# [Task input]
import Mathlib
import HarnessLib
import Summits.HubbardSuperconductivity.HubbardSuperconductivity.Theorems.KLProgrammeC4aPPKernelSplitProfile
import Summits.HubbardSuperconductivity.HubbardSuperconductivity.Theorems.KLProgrammeC4aBoxIntegralContinuity

/-!
# Route `KLProgramme` — crux C4a, S3 brick (B4) «(U1)-HYBRID» B-1 (v): THE TWO CUT-OFFS OF THE HYBRID SPLIT — a direct-caustic cut-off `c_d(ϑ,v)` and a Cooper-class
# cut-off `c_C(ϑ)`, smooth steps of `‖S(ϑ) − 2Φ(0,v+θ)‖²` and `‖S(ϑ)‖²`, with the null / support / size rows the three parts of `M₁` consume

Cell `gate-hubbard-kl`, seat hubbard-kl-k3c3-p3 (g37; row «implicit-function / monotonicity route for μ(n)»).  Located definitions for the (C)-closer lane / the `M₁`
assembly (stub (C) `stub_twoLeg_curvature` of `KLRegimeEngineV17F2`, stmt-HubbardSuperconductivity-20437), memo HOME/hubbard-kl-k3c3-p3/U1-CAUSTIC-SUP.md §19–§20 (B-1).

WHY.  The first-order numerator `J·G` is split as `J·G = c_d c_C·J·G + (1 − c_d)·J·G + c_d(1 − c_C)·J·G`: the first piece is the umklapp numerator of
`…C4aUmkNumerator` / U7 (null within `τ₂/2` of the direct caustic and on the Cooper class `‖S‖ ≤ s₂/2`), the second the tangency part of D-2c / B-1(iii) (supported within `τ₂`
of the direct caustic), the third the Cooper part of D-3d / B-1(iv) (supported in `‖S‖ ≤ s₂`).  With `κ_{t₁} = ppSplitProfile t₁` (`= 1` on `t ≤ t₁/2`, `= 0` on `t ≥ t₁`,
`|κ′| ≤ 6/t₁`; `…C4aPPKernelSplitProfile`):
* **`umkDirCut μ K ρ θ τ₂ ϑ v := 1 − κ_{τ₂²}(‖S(ϑ) − 2Φ(0,v+θ)‖²)`**, **`umkCooperCut μ K ρ θ s₂ ϑ := 1 − κ_{s₂²}(‖S(ϑ)‖²)`**, `S(ϑ) = pairSumPath μ K ρ ϑ θ 0`;
* rows: values in `[0,1]`; `umkDirCut = 0` when `‖S − 2Φ(0,v+θ)‖ ≤ τ₂/2`, `= 1` when `τ₂ ≤ ‖S − 2Φ(0,v+θ)‖`; `umkCooperCut = 0` when `‖S‖ ≤ s₂/2`, `= 1` when `s₂ ≤ ‖S‖`;
  `C¹` (indeed `C^∞`) and `2π`-periodic in `v`, jointly continuous in `(ϑ, v)` / continuous in `ϑ`; **`abs_deriv_umkDirCut_le`**: `|∂_v c_d| ≤ 24·msD₁/τ₂` (the step's
  derivative lives where `‖S − 2Φ‖ < τ₂`); the split identity `umk_split`.
Sizes binder shape; pure calculus on landed objects; nothing asserts (C), K3 or superconductivity.
References: FST II CPAM 51 (1998) §3 [cite: FeldmanSalmhoferTrubowitz1998]; BGM 2006 §2.4 [cite: BenfattoGiulianiMastropietro2006].
-/

noncomputable section

namespace Summit.HubbardSuperconductivity.HubbardSuperconductivity.Theorems.C4a

set_option linter.dupNamespace false -- summit = problem name (single-conjunct summit), D-0017

open Real Set Filter
open scoped Topology RealInnerProductSpace
open Literature.MathematicalPhysics.QuantumLattice Literature.MathematicalPhysics.QuantumLattice.BandSectorCounting Literature.Probability.LatticeModels
open Summit.HubbardSuperconductivity.HubbardSuperconductivity.Theorems.KLRegimeSplit
open Summit.HubbardSuperconductivity.HubbardSuperconductivity.Theorems.DispersionFlow
open Summit.HubbardSuperconductivity.HubbardSuperconductivity.Theorems.PerturbedFermiCurve

/-- **The direct-caustic cut-off** `c_d(ϑ,v) = 1 − κ_{τ₂²}(‖S(ϑ) − 2Φ(0,v+θ)‖²)`: vanishes within `τ₂/2` of the direct caustic `2·FS`, equals `1` beyond `τ₂`. -/
def umkDirCut (μ : ℝ) (K : TrigPolyC4v) (ρ θ τ₂ ϑ v : ℝ) : ℝ :=
  1 - ppSplitProfile (τ₂ ^ 2) (‖pairSumPath μ K ρ ϑ θ 0 - (2 : ℝ) • levelPoint μ K 0 (v + θ)‖ ^ 2)

/-- **The Cooper-class cut-off** `c_C(ϑ) = 1 − κ_{s₂²}(‖S(ϑ)‖²)`: vanishes on the Cooper class `‖S‖ ≤ s₂/2`, equals `1` beyond `s₂`. -/
def umkCooperCut (μ : ℝ) (K : TrigPolyC4v) (ρ θ s₂ ϑ : ℝ) : ℝ :=
  1 - ppSplitProfile (s₂ ^ 2) (‖pairSumPath μ K ρ ϑ θ 0‖ ^ 2)

/-! ## §1 Values, null and support rows, the split -/

/-- `0 ≤ c_d ≤ 1`. -/
theorem umkDirCut_mem_Icc (μ : ℝ) (K : TrigPolyC4v) (ρ θ τ₂ ϑ v : ℝ) : umkDirCut μ K ρ θ τ₂ ϑ v ∈ Icc (0 : ℝ) 1 := by
  unfold umkDirCut
  have h0 := ppSplitProfile_nonneg (τ₂ ^ 2) (‖pairSumPath μ K ρ ϑ θ 0 - (2 : ℝ) • levelPoint μ K 0 (v + θ)‖ ^ 2)
  have h1 := ppSplitProfile_le_one (τ₂ ^ 2) (‖pairSumPath μ K ρ ϑ θ 0 - (2 : ℝ) • levelPoint μ K 0 (v + θ)‖ ^ 2)
  exact ⟨by linarith, by linarith⟩

/-- `0 ≤ c_C ≤ 1`. -/
theorem umkCooperCut_mem_Icc (μ : ℝ) (K : TrigPolyC4v) (ρ θ s₂ ϑ : ℝ) : umkCooperCut μ K ρ θ s₂ ϑ ∈ Icc (0 : ℝ) 1 := by
  unfold umkCooperCut
  have h0 := ppSplitProfile_nonneg (s₂ ^ 2) (‖pairSumPath μ K ρ ϑ θ 0‖ ^ 2)
  have h1 := ppSplitProfile_le_one (s₂ ^ 2) (‖pairSumPath μ K ρ ϑ θ 0‖ ^ 2)
  exact ⟨by linarith, by linarith⟩

/-- **Null row of `c_d`** (U7's `hYnull` with `τ₁ = τ₂/2`): `‖S − 2Φ(0,v+θ)‖ ≤ τ₂/2 ⟹ c_d = 0`. -/
theorem umkDirCut_eq_zero {τ₂ : ℝ} (hτ₂ : 0 < τ₂) (μ : ℝ) (K : TrigPolyC4v) (ρ θ ϑ v : ℝ)
    (h : ‖pairSumPath μ K ρ ϑ θ 0 - (2 : ℝ) • levelPoint μ K 0 (v + θ)‖ ≤ τ₂ / 2) : umkDirCut μ K ρ θ τ₂ ϑ v = 0 := by
  unfold umkDirCut
  rw [ppSplitProfile_eq_one_of_le (by positivity) ?_, sub_self]
  have h0 : 0 ≤ ‖pairSumPath μ K ρ ϑ θ 0 - (2 : ℝ) • levelPoint μ K 0 (v + θ)‖ := norm_nonneg _
  nlinarith

/-- **Support row of `1 − c_d`** (D-2c's `hcsupp`): `τ₂ ≤ ‖S − 2Φ(0,v+θ)‖ ⟹ c_d = 1`. -/
theorem umkDirCut_eq_one {τ₂ : ℝ} (hτ₂ : 0 < τ₂) (μ : ℝ) (K : TrigPolyC4v) (ρ θ ϑ v : ℝ)
    (h : τ₂ ≤ ‖pairSumPath μ K ρ ϑ θ 0 - (2 : ℝ) • levelPoint μ K 0 (v + θ)‖) : umkDirCut μ K ρ θ τ₂ ϑ v = 1 := by
  unfold umkDirCut
  rw [ppSplitProfile_eq_zero_of_le (by positivity) ?_, sub_zero]
  nlinarith [norm_nonneg (pairSumPath μ K ρ ϑ θ 0 - (2 : ℝ) • levelPoint μ K 0 (v + θ))]

/-- **Null row of `c_C`** (U7's `hCnull` with `s₁ = s₂/2`): `‖S‖ ≤ s₂/2 ⟹ c_C = 0`. -/
theorem umkCooperCut_eq_zero {s₂ : ℝ} (hs₂ : 0 < s₂) (μ : ℝ) (K : TrigPolyC4v) (ρ θ ϑ : ℝ) (h : ‖pairSumPath μ K ρ ϑ θ 0‖ ≤ s₂ / 2) :
    umkCooperCut μ K ρ θ s₂ ϑ = 0 := by
  unfold umkCooperCut
  rw [ppSplitProfile_eq_one_of_le (by positivity) ?_, sub_self]
  nlinarith [norm_nonneg (pairSumPath μ K ρ ϑ θ 0)]

/-- **Support row of `1 − c_C`** (D-3d's `hcsupp`): `s₂ ≤ ‖S‖ ⟹ c_C = 1`. -/
theorem umkCooperCut_eq_one {s₂ : ℝ} (hs₂ : 0 < s₂) (μ : ℝ) (K : TrigPolyC4v) (ρ θ ϑ : ℝ) (h : s₂ ≤ ‖pairSumPath μ K ρ ϑ θ 0‖) :
    umkCooperCut μ K ρ θ s₂ ϑ = 1 := by
  unfold umkCooperCut
  rw [ppSplitProfile_eq_zero_of_le (by positivity) ?_, sub_zero]
  nlinarith [norm_nonneg (pairSumPath μ K ρ ϑ θ 0)]

/-- **The hybrid split of the numerator**: `X = c_d c_C·X + (1 − c_d)·X + c_d(1 − c_C)·X`. -/
theorem umk_split (cd cc X : ℝ) : X = cd * cc * X + (1 - cd) * X + cd * (1 - cc) * X := by ring

/-! ## §2 Regularity in the loop angle and the derivative bound -/

section Sizes

variable {K : TrigPolyC4v} {A : ℝ} (hA : ∀ p : Momentum, ∀ j ≤ 2, ‖iteratedFDeriv ℝ j (frameShift K) p‖ ≤ A) (hA20 : A ≤ 1 / 20)
  (hd : klCurveD ≤ (bandBounds (show (-4 : ℝ) < -1.1 by norm_num) (show (-1.1 : ℝ) ≤ -0.1 by norm_num)
    (show (-0.1 : ℝ) < 0 by norm_num)).Dtmin - 2 * A)
  {μ r : ℝ} (hr : 0 < r) (hlo : (-1.1 : ℝ) < μ - r - A) (hhi : μ + r + A < -0.1)
  {A₃ A₄ : ℝ} (hA₃ : ∀ p : Momentum, ‖iteratedFDeriv ℝ 3 (frameShift K) p‖ ≤ A₃)
  (hA₄ : ∀ p : Momentum, ‖iteratedFDeriv ℝ 4 (frameShift K) p‖ ≤ A₄)
include hA hA20 hd hr hlo hhi hA₃ hA₄

omit hA20 hA₃ hA₄ in
/-- The chord to the direct caustic, `v ↦ S − 2Φ(0,v+θ)`, is `C^∞` with derivative `−2·∂_sΦ(0,v+θ)`. -/
theorem hasDerivAt_dirChord (ρ ϑ θ v : ℝ) :
    HasDerivAt (fun x : ℝ => pairSumPath μ K ρ ϑ θ 0 - (2 : ℝ) • levelPoint μ K 0 (x + θ)) (-((2 : ℝ) • iteratedDeriv 1 (levelPoint μ K 0) (v + θ))) v := by
  have h0 : |(0 : ℝ)| < r := by simpa using hr
  have hγ : HasDerivAt (fun x : ℝ => levelPoint μ K 0 (x + θ)) (iteratedDeriv 1 (levelPoint μ K 0) (v + θ)) v :=
    HasDerivAt.comp_add_const v θ (hasDerivAt_levelPoint_angle hA hd hlo hhi h0 (v + θ))
  exact (hγ.const_smul (2 : ℝ)).const_sub (pairSumPath μ K ρ ϑ θ 0)

omit hA20 hA₃ hA₄ in
/-- `c_d(ϑ,·)` is `C¹`. -/
theorem contDiff_umkDirCut (ρ θ τ₂ ϑ : ℝ) : ContDiff ℝ 1 (umkDirCut μ K ρ θ τ₂ ϑ) := by
  have h0 : |(0 : ℝ)| < r := by simpa using hr
  have hP : ContDiff ℝ 1 (fun x : ℝ => pairSumPath μ K ρ ϑ θ 0 - (2 : ℝ) • levelPoint μ K 0 (x + θ)) :=
    contDiff_const.sub (((contDiff_levelPoint_of_sizes hA hd hlo hhi h0 1).comp (contDiff_id.add contDiff_const)).const_smul (2 : ℝ))
  have hsq : ContDiff ℝ 1 (fun x : ℝ => ‖pairSumPath μ K ρ ϑ θ 0 - (2 : ℝ) • levelPoint μ K 0 (x + θ)‖ ^ 2) := hP.norm_sq ℝ
  unfold umkDirCut
  exact contDiff_const.sub ((contDiff_ppSplitProfile (τ₂ ^ 2)).comp hsq)

omit hA hA20 hd hr hlo hhi hA₃ hA₄ in
/-- `c_d` is `2π`-periodic in the loop angle. -/
theorem umkDirCut_periodic (μ : ℝ) (K : TrigPolyC4v) (ρ θ τ₂ ϑ v : ℝ) : umkDirCut μ K ρ θ τ₂ ϑ (v + 2 * π) = umkDirCut μ K ρ θ τ₂ ϑ v := by
  unfold umkDirCut
  rw [show v + 2 * π + θ = (v + θ) + 2 * π by ring, levelPoint_add_two_pi]

/-- **`|∂_v c_d| ≤ 24·msD₁/τ₂`** (`τ₂ > 0`, `|ρ| < r`): the step's derivative `κ′` (`|κ′| ≤ 6/τ₂²`) vanishes unless `‖S − 2Φ‖ < τ₂`, where `|∂_v‖S − 2Φ‖²| ≤ 2τ₂·2msD₁`. -/
theorem abs_deriv_umkDirCut_le {τ₂ : ℝ} (hτ₂ : 0 < τ₂) (ρ θ ϑ v : ℝ) :
    |deriv (umkDirCut μ K ρ θ τ₂ ϑ) v| ≤ 24 * msD A₃ A₄ 1 / τ₂ := by
  have h0 : |(0 : ℝ)| < r := by simpa using hr
  set P : ℝ → Momentum := fun x => pairSumPath μ K ρ ϑ θ 0 - (2 : ℝ) • levelPoint μ K 0 (x + θ) with hP
  have hPd : HasDerivAt P (-((2 : ℝ) • iteratedDeriv 1 (levelPoint μ K 0) (v + θ))) v := hasDerivAt_dirChord hA hd hr hlo hhi ρ ϑ θ v
  have hsq : HasDerivAt (fun x => ‖P x‖ ^ 2) (2 * ⟪P v, -((2 : ℝ) • iteratedDeriv 1 (levelPoint μ K 0) (v + θ))⟫) v := hPd.norm_sq
  have hκ : HasDerivAt (ppSplitProfile (τ₂ ^ 2)) (deriv (ppSplitProfile (τ₂ ^ 2)) (‖P v‖ ^ 2)) (‖P v‖ ^ 2) :=
    ((contDiff_ppSplitProfile (τ₂ ^ 2) (n := 1)).differentiable (by simp) _).hasDerivAt
  have hcomp := hκ.comp v hsq
  have hfun : umkDirCut μ K ρ θ τ₂ ϑ = fun x => (1 : ℝ) - (ppSplitProfile (τ₂ ^ 2) ∘ fun x => ‖P x‖ ^ 2) x := rfl
  have hcut : HasDerivAt (umkDirCut μ K ρ θ τ₂ ϑ)
      (0 - deriv (ppSplitProfile (τ₂ ^ 2)) (‖P v‖ ^ 2) * (2 * ⟪P v, -((2 : ℝ) • iteratedDeriv 1 (levelPoint μ K 0) (v + θ))⟫)) v := by
    rw [hfun]; exact (hasDerivAt_const v (1 : ℝ)).sub hcomp
  rw [hcut.deriv, zero_sub, abs_neg, abs_mul]
  have hD1 : ‖iteratedDeriv 1 (levelPoint μ K 0) (v + θ)‖ ≤ msD A₃ A₄ 1 :=
    norm_iteratedDeriv_levelPoint_le hA hA20 hd hlo hhi hA₃ hA₄ h0 le_rfl (by norm_num) (v + θ)
  have hM : 0 ≤ msD A₃ A₄ 1 := (norm_nonneg _).trans hD1
  by_cases hfar : τ₂ ^ 2 ≤ ‖P v‖ ^ 2
  · rw [deriv_ppSplitProfile_eq_zero_of_le (by positivity) hfar, abs_zero, zero_mul]; positivity
  · have hnear : ‖P v‖ < τ₂ := by
      by_contra h; exact hfar (pow_le_pow_left₀ hτ₂.le (le_of_not_gt h) 2)
    have h1 : |deriv (ppSplitProfile (τ₂ ^ 2)) (‖P v‖ ^ 2)| ≤ 6 / τ₂ ^ 2 := abs_deriv_ppSplitProfile_le (by positivity) _
    have h2 : |2 * ⟪P v, -((2 : ℝ) • iteratedDeriv 1 (levelPoint μ K 0) (v + θ))⟫| ≤ 2 * (τ₂ * (2 * msD A₃ A₄ 1)) := by
      rw [abs_mul, abs_two]
      refine mul_le_mul_of_nonneg_left ((abs_real_inner_le_norm _ _).trans ?_) (by norm_num)
      rw [norm_neg, norm_smul, Real.norm_eq_abs, abs_two]
      exact mul_le_mul hnear.le (mul_le_mul_of_nonneg_left hD1 (by norm_num)) (by positivity) hτ₂.le
    calc |deriv (ppSplitProfile (τ₂ ^ 2)) (‖P v‖ ^ 2)| * |2 * ⟪P v, -((2 : ℝ) • iteratedDeriv 1 (levelPoint μ K 0) (v + θ))⟫|
        ≤ 6 / τ₂ ^ 2 * (2 * (τ₂ * (2 * msD A₃ A₄ 1))) := mul_le_mul h1 h2 (abs_nonneg _) (by positivity)
      _ = 24 * msD A₃ A₄ 1 / τ₂ := by field_simp; ring

omit hA20 hA₃ hA₄ in
/-- `c_d` is jointly continuous in `(ϑ, v)` (`|ρ| < r`). -/
theorem continuous_umkDirCut₂ {ρ : ℝ} (hρ : |ρ| < r) (θ τ₂ : ℝ) : Continuous fun q : ℝ × ℝ => umkDirCut μ K ρ θ τ₂ q.1 q.2 := by
  have h0 : |(0 : ℝ)| < r := by simpa using hr
  have hS : Continuous fun q : ℝ × ℝ => pairSumPath μ K ρ q.1 θ 0 := (continuous_pairSumPath_angle hA hd hlo hhi hρ θ).comp continuous_fst
  have hL' := (contDiff_levelPoint_of_sizes hA hd hlo hhi h0 0).continuous.comp (f := fun q : ℝ × ℝ => q.2 + θ) (continuous_snd.add continuous_const)
  have hL : Continuous fun q : ℝ × ℝ => levelPoint μ K 0 (q.2 + θ) := hL'.congr fun _ => rfl
  have hP' := (hS.sub (hL.const_smul (2 : ℝ))).norm
  have hP : Continuous fun q : ℝ × ℝ => ‖pairSumPath μ K ρ q.1 θ 0 - (2 : ℝ) • levelPoint μ K 0 (q.2 + θ)‖ ^ 2 := (hP'.pow 2).congr fun _ => rfl
  have hκ := ((contDiff_ppSplitProfile (τ₂ ^ 2) (n := 0)).continuous).comp hP
  have hfun : (fun q : ℝ × ℝ => umkDirCut μ K ρ θ τ₂ q.1 q.2) =
      fun q => (1 : ℝ) - (ppSplitProfile (τ₂ ^ 2) ∘ fun q : ℝ × ℝ => ‖pairSumPath μ K ρ q.1 θ 0 - (2 : ℝ) • levelPoint μ K 0 (q.2 + θ)‖ ^ 2) q := rfl
  rw [hfun]
  exact continuous_const.sub hκ

omit hA20 hr hA₃ hA₄ in
/-- `c_C` is continuous in `ϑ` (`|ρ| < r`). -/
theorem continuous_umkCooperCut {ρ : ℝ} (hρ : |ρ| < r) (θ s₂ : ℝ) : Continuous (umkCooperCut μ K ρ θ s₂) := by
  have hS' := (continuous_pairSumPath_angle hA hd hlo hhi hρ θ).norm
  have hS : Continuous fun ϑ : ℝ => ‖pairSumPath μ K ρ ϑ θ 0‖ ^ 2 := (hS'.pow 2).congr fun _ => rfl
  have hκ := ((contDiff_ppSplitProfile (s₂ ^ 2) (n := 0)).continuous).comp hS
  have hfun : umkCooperCut μ K ρ θ s₂ = fun ϑ => (1 : ℝ) - (ppSplitProfile (s₂ ^ 2) ∘ fun ϑ : ℝ => ‖pairSumPath μ K ρ ϑ θ 0‖ ^ 2) ϑ := rfl
  rw [hfun]
  exact continuous_const.sub hκ

end Sizes

end Summit.HubbardSuperconductivity.HubbardSuperconductivity.Theorems.C4a

end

# [Task instructions]
Your task is to set down only the lines that run from the opening of the listing to the line with "noncomputable section", both ends included, each unchanged.

# [Result of this exercise]
import Mathlib
import HarnessLib
import Summits.HubbardSuperconductivity.HubbardSuperconductivity.Theorems.KLProgrammeC4aPPKernelSplitProfile
import Summits.HubbardSuperconductivity.HubbardSuperconductivity.Theorems.KLProgrammeC4aBoxIntegralContinuity

/-!
# Route `KLProgramme` — crux C4a, S3 brick (B4) «(U1)-HYBRID» B-1 (v): THE TWO CUT-OFFS OF THE HYBRID SPLIT — a direct-caustic cut-off `c_d(ϑ,v)` and a Cooper-class
# cut-off `c_C(ϑ)`, smooth steps of `‖S(ϑ) − 2Φ(0,v+θ)‖²` and `‖S(ϑ)‖²`, with the null / support / size rows the three parts of `M₁` consume

Cell `gate-hubbard-kl`, seat hubbard-kl-k3c3-p3 (g37; row «implicit-function / monotonicity route for μ(n)»).  Located definitions for the (C)-closer lane / the `M₁`
assembly (stub (C) `stub_twoLeg_curvature` of `KLRegimeEngineV17F2`, stmt-HubbardSuperconductivity-20437), memo HOME/hubbard-kl-k3c3-p3/U1-CAUSTIC-SUP.md §19–§20 (B-1).

WHY.  The first-order numerator `J·G` is split as `J·G = c_d c_C·J·G + (1 − c_d)·J·G + c_d(1 − c_C)·J·G`: the first piece is the umklapp numerator of
`…C4aUmkNumerator` / U7 (null within `τ₂/2` of the direct caustic and on the Cooper class `‖S‖ ≤ s₂/2`), the second the tangency part of D-2c / B-1(iii) (supported within `τ₂`
of the direct caustic), the third the Cooper part of D-3d / B-1(iv) (supported in `‖S‖ ≤ s₂`).  With `κ_{t₁} = ppSplitProfile t₁` (`= 1` on `t ≤ t₁/2`, `= 0` on `t ≥ t₁`,
`|κ′| ≤ 6/t₁`; `…C4aPPKernelSplitProfile`):
* **`umkDirCut μ K ρ θ τ₂ ϑ v := 1 − κ_{τ₂²}(‖S(ϑ) − 2Φ(0,v+θ)‖²)`**, **`umkCooperCut μ K ρ θ s₂ ϑ := 1 − κ_{s₂²}(‖S(ϑ)‖²)`**, `S(ϑ) = pairSumPath μ K ρ ϑ θ 0`;
* rows: values in `[0,1]`; `umkDirCut = 0` when `‖S − 2Φ(0,v+θ)‖ ≤ τ₂/2`, `= 1` when `τ₂ ≤ ‖S − 2Φ(0,v+θ)‖`; `umkCooperCut = 0` when `‖S‖ ≤ s₂/2`, `= 1` when `s₂ ≤ ‖S‖`;
  `C¹` (indeed `C^∞`) and `2π`-periodic in `v`, jointly continuous in `(ϑ, v)` / continuous in `ϑ`; **`abs_deriv_umkDirCut_le`**: `|∂_v c_d| ≤ 24·msD₁/τ₂` (the step's
  derivative lives where `‖S − 2Φ‖ < τ₂`); the split identity `umk_split`.
Sizes binder shape; pure calculus on landed objects; nothing asserts (C), K3 or superconductivity.
References: FST II CPAM 51 (1998) §3 [cite: FeldmanSalmhoferTrubowitz1998]; BGM 2006 §2.4 [cite: BenfattoGiulianiMastropietro2006].
-/

noncomputable section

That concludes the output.